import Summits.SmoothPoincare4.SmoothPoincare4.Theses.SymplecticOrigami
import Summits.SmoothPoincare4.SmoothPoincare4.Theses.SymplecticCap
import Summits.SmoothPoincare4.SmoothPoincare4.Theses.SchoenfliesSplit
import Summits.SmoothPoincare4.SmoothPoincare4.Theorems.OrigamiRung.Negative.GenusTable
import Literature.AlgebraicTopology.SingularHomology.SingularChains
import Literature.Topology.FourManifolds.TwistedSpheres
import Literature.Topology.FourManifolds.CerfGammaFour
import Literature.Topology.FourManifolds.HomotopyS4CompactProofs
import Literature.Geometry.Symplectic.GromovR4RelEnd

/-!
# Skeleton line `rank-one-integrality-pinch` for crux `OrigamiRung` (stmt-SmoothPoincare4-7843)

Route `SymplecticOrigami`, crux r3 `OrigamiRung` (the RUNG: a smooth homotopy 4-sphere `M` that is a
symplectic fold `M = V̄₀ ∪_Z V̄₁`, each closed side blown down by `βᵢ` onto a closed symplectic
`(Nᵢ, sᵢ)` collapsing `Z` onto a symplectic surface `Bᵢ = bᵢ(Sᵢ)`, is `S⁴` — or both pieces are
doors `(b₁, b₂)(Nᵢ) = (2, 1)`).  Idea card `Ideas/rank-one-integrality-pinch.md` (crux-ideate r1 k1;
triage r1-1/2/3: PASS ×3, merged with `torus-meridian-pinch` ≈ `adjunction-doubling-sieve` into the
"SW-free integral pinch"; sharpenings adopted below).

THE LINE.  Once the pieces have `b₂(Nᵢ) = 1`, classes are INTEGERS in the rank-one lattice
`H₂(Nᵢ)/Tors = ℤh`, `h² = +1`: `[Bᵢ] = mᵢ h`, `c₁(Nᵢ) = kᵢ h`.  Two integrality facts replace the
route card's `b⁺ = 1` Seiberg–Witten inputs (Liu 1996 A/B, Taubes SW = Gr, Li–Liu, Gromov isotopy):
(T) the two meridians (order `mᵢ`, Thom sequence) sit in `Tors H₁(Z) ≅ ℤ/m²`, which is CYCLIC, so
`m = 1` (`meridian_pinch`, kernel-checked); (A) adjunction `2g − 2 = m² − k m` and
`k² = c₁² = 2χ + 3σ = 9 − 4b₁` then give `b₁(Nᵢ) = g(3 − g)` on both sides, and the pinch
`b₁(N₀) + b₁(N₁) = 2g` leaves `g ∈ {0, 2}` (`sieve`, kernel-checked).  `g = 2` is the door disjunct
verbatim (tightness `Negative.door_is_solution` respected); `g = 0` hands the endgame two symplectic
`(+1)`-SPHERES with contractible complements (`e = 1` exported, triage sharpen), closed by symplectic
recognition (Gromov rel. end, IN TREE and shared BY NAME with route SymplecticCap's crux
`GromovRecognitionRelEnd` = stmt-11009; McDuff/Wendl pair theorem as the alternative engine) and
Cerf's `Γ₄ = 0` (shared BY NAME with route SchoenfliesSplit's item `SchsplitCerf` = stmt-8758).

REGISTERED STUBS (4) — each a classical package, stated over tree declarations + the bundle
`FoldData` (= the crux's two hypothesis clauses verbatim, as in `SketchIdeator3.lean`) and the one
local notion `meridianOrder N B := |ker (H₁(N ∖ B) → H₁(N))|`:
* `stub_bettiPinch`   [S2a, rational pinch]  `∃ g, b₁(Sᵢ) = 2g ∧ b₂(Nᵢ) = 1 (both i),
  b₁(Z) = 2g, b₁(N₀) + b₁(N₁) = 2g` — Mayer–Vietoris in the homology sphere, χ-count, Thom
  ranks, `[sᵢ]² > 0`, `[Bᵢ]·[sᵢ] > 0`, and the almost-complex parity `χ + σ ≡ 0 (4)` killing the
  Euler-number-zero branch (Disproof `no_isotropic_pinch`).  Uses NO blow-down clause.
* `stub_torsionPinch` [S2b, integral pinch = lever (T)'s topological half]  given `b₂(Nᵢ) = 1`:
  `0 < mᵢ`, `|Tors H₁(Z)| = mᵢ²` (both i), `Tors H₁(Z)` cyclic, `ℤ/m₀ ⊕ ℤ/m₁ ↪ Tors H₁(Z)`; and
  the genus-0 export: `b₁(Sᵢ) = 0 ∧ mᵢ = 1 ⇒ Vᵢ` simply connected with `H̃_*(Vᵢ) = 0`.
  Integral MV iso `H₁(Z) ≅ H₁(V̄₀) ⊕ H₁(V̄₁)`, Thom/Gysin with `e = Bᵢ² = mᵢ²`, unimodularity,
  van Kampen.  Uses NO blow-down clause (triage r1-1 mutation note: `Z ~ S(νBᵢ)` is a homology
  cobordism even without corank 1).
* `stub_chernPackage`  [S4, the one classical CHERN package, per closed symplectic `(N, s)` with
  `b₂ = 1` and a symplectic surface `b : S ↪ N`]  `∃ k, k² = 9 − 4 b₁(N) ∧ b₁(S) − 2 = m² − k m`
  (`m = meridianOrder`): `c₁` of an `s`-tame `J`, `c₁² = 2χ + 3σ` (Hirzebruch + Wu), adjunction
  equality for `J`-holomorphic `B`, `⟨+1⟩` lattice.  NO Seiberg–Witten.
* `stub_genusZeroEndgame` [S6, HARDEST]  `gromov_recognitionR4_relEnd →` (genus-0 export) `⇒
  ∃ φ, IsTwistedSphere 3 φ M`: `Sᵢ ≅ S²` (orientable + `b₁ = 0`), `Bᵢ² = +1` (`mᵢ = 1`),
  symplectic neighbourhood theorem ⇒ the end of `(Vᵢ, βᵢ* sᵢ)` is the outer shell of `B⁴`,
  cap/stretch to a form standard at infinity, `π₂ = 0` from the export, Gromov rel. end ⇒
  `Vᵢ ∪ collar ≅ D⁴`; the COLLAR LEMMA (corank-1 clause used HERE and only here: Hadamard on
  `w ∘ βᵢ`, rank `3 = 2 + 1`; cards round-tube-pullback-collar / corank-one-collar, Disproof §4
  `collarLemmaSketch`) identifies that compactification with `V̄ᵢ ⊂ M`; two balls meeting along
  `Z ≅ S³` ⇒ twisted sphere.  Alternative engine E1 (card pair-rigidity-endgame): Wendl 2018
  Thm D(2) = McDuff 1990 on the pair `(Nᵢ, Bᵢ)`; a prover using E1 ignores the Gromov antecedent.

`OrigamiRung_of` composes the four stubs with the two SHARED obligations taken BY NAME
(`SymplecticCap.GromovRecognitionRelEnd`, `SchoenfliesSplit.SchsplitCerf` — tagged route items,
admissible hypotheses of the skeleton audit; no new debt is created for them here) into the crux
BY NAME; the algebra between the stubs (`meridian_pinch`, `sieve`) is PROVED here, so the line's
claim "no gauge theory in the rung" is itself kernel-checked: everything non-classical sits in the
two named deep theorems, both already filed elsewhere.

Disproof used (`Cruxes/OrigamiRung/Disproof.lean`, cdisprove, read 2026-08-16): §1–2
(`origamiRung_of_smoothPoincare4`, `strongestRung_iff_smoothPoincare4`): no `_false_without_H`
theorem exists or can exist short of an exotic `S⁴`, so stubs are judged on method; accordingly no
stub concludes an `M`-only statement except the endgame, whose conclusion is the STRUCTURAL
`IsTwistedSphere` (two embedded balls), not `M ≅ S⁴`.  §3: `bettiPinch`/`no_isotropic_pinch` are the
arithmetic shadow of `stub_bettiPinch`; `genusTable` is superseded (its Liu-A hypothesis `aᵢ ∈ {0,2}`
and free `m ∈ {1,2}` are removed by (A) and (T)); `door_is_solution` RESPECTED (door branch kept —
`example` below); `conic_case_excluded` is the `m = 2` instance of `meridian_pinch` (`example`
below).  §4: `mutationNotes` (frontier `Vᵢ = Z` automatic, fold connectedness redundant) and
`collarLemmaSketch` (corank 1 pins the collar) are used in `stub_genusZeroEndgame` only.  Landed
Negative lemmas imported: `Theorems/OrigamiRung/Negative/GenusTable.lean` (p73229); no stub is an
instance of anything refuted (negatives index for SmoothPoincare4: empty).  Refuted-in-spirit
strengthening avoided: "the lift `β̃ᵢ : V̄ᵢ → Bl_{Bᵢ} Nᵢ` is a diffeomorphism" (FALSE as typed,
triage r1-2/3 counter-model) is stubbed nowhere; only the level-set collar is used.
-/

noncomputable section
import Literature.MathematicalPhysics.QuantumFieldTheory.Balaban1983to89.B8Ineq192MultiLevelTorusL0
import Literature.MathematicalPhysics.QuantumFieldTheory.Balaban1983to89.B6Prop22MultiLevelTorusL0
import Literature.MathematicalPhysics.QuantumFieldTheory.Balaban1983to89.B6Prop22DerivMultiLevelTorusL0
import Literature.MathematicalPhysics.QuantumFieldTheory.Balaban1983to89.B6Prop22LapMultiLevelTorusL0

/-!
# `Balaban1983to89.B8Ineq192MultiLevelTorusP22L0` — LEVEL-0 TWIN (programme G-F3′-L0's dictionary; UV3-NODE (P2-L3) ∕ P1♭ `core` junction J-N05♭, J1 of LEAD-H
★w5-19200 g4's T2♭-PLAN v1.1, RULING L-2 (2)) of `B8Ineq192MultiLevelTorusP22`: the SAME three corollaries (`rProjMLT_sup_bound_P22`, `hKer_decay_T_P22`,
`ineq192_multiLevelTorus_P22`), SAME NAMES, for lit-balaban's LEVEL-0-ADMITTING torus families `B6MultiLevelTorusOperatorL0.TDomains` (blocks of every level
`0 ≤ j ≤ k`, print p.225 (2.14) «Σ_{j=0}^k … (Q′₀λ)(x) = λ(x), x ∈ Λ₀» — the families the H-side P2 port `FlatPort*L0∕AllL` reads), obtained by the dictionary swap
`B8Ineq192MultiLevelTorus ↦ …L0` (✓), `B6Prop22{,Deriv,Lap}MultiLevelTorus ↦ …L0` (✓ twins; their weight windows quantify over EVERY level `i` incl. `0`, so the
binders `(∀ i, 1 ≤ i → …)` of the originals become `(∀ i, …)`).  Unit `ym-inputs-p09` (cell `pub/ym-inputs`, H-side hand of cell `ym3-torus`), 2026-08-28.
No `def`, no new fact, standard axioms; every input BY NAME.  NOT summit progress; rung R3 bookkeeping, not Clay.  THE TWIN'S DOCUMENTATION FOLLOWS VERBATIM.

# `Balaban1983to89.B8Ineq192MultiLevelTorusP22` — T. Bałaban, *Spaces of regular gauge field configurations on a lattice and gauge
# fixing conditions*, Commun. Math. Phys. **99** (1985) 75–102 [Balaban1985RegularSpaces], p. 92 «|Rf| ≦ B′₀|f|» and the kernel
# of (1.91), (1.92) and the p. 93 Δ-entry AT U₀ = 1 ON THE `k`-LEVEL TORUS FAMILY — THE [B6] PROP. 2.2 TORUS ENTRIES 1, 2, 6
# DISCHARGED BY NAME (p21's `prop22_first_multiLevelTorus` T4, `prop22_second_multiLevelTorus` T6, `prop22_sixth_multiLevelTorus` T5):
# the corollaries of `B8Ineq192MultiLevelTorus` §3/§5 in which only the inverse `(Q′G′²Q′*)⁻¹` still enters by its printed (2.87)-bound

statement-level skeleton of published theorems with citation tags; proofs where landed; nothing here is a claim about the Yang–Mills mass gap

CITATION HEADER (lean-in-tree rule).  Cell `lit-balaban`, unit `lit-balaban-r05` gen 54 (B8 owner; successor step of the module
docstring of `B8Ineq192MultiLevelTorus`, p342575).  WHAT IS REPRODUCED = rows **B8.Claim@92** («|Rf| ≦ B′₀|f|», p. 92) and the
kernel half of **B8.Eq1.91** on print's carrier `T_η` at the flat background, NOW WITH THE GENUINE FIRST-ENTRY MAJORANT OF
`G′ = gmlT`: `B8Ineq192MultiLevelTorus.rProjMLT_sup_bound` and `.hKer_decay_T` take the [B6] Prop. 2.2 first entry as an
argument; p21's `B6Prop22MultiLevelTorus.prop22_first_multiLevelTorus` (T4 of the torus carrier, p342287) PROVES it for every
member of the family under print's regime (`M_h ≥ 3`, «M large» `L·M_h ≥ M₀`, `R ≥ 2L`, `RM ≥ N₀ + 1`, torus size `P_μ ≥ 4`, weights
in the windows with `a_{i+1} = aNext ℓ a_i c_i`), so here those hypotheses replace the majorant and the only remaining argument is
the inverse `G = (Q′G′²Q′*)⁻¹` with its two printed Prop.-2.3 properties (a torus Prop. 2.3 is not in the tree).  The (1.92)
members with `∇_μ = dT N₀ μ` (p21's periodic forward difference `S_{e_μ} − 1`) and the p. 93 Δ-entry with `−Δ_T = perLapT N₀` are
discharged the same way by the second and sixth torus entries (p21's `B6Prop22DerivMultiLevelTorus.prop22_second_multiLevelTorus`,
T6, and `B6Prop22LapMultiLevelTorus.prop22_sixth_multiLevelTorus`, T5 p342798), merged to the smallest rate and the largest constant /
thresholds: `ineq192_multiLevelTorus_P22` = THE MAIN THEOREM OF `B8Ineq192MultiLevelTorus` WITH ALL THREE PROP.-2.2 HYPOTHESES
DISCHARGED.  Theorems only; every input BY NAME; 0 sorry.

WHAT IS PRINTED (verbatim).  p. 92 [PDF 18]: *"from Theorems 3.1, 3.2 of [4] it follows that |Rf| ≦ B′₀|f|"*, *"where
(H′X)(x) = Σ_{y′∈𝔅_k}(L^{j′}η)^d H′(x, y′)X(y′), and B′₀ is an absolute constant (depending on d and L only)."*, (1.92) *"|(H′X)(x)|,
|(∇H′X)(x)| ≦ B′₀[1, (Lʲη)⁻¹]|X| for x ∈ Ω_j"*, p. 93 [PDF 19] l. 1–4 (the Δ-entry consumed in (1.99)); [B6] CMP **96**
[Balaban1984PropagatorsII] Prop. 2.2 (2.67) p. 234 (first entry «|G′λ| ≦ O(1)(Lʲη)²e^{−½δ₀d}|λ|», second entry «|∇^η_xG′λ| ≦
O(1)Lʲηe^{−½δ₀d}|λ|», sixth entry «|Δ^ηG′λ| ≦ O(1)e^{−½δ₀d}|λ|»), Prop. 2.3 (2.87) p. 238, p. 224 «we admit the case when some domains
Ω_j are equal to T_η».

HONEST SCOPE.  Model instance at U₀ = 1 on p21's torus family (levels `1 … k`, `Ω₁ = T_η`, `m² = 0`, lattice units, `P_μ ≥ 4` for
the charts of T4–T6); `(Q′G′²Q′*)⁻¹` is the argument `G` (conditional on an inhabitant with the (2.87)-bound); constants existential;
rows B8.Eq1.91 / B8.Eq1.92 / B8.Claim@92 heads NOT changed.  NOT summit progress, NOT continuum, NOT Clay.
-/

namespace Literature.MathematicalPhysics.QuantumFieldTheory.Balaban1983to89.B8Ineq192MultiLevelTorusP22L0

**ACTIVITY:** Above are the entries; copy every line among them that contains the word "down".

**RESULT OF THIS TASK:**
symplectic fold `M = V̄₀ ∪_Z V̄₁`, each closed side blown down by `βᵢ` onto a closed symplectic
  Euler-number-zero branch (Disproof `no_isotropic_pinch`).  Uses NO blow-down clause.
  van Kampen.  Uses NO blow-down clause (triage r1-1 mutation note: `Z ~ S(νBᵢ)` is a homology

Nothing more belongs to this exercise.